import Summits.ResolutionOfSingularities.ResolutionOfSingularities.Theorems.FrobeniusLadderFInjectiveMacaulayficationOmegaOneS2PencilCharts
import Summits.ResolutionOfSingularities.ResolutionOfSingularities.Theorems.FrobeniusLadderFInjectiveMacaulayficationOmegaOneS2Tag4Side
import Summits.ResolutionOfSingularities.ResolutionOfSingularities.Theorems.FrobeniusLadderFInjectiveMacaulayficationChartPointSoundness
import Summits.ResolutionOfSingularities.ResolutionOfSingularities.Theorems.FrobeniusLadderFInjectiveMacaulayficationChartStalkPoint
import Summits.ResolutionOfSingularities.ResolutionOfSingularities.Theorems.FrobeniusLadderFInjectiveMacaulayficationBPBinomialTransversalFace
import Summits.ResolutionOfSingularities.ResolutionOfSingularities.Theorems.FrobeniusLadderFInjectiveMacaulayficationPencilStalkOverPoint
import Summits.ResolutionOfSingularities.ResolutionOfSingularities.Theorems.FrobeniusLadderFInjectiveMacaulayficationPrincipalStalkPackage
import Summits.ResolutionOfSingularities.ResolutionOfSingularities.Theorems.FrobeniusLadderFInjectiveMacaulayficationNewtonChartLemmaWeak
import Summits.ResolutionOfSingularities.ResolutionOfSingularities.Theorems.FrobeniusLadderFInjectiveMacaulayficationB9PointFloorRowClass
import Summits.ResolutionOfSingularities.ResolutionOfSingularities.Theorems.FrobeniusLadderFInjectiveMacaulayficationClauseLocalizesScheme
import Summits.ResolutionOfSingularities.ResolutionOfSingularities.Theorems.FrobeniusLadderFInjectiveMacaulayficationFTemkinClosedPoints
import HarnessLib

* * *

**WHAT IS REQUIRED:** Make an exact copy of every record listed above.

**ANSWER SPACE:**
import Summits.ResolutionOfSingularities.ResolutionOfSingularities.Theorems.FrobeniusLadderFInjectiveMacaulayficationOmegaOneS2PencilCharts
import Summits.ResolutionOfSingularities.ResolutionOfSingularities.Theorems.FrobeniusLadderFInjectiveMacaulayficationOmegaOneS2Tag4Side
import Summits.ResolutionOfSingularities.ResolutionOfSingularities.Theorems.FrobeniusLadderFInjectiveMacaulayficationChartPointSoundness
import Summits.ResolutionOfSingularities.ResolutionOfSingularities.Theorems.FrobeniusLadderFInjectiveMacaulayficationChartStalkPoint
import Summits.ResolutionOfSingularities.ResolutionOfSingularities.Theorems.FrobeniusLadderFInjectiveMacaulayficationBPBinomialTransversalFace
import Summits.ResolutionOfSingularities.ResolutionOfSingularities.Theorems.FrobeniusLadderFInjectiveMacaulayficationPencilStalkOverPoint
import Summits.ResolutionOfSingularities.ResolutionOfSingularities.Theorems.FrobeniusLadderFInjectiveMacaulayficationPrincipalStalkPackage
import Summits.ResolutionOfSingularities.ResolutionOfSingularities.Theorems.FrobeniusLadderFInjectiveMacaulayficationNewtonChartLemmaWeak
import Summits.ResolutionOfSingularities.ResolutionOfSingularities.Theorems.FrobeniusLadderFInjectiveMacaulayficationB9PointFloorRowClass
import Summits.ResolutionOfSingularities.ResolutionOfSingularities.Theorems.FrobeniusLadderFInjectiveMacaulayficationClauseLocalizesScheme
import Summits.ResolutionOfSingularities.ResolutionOfSingularities.Theorems.FrobeniusLadderFInjectiveMacaulayficationFTemkinClosedPoints
import HarnessLib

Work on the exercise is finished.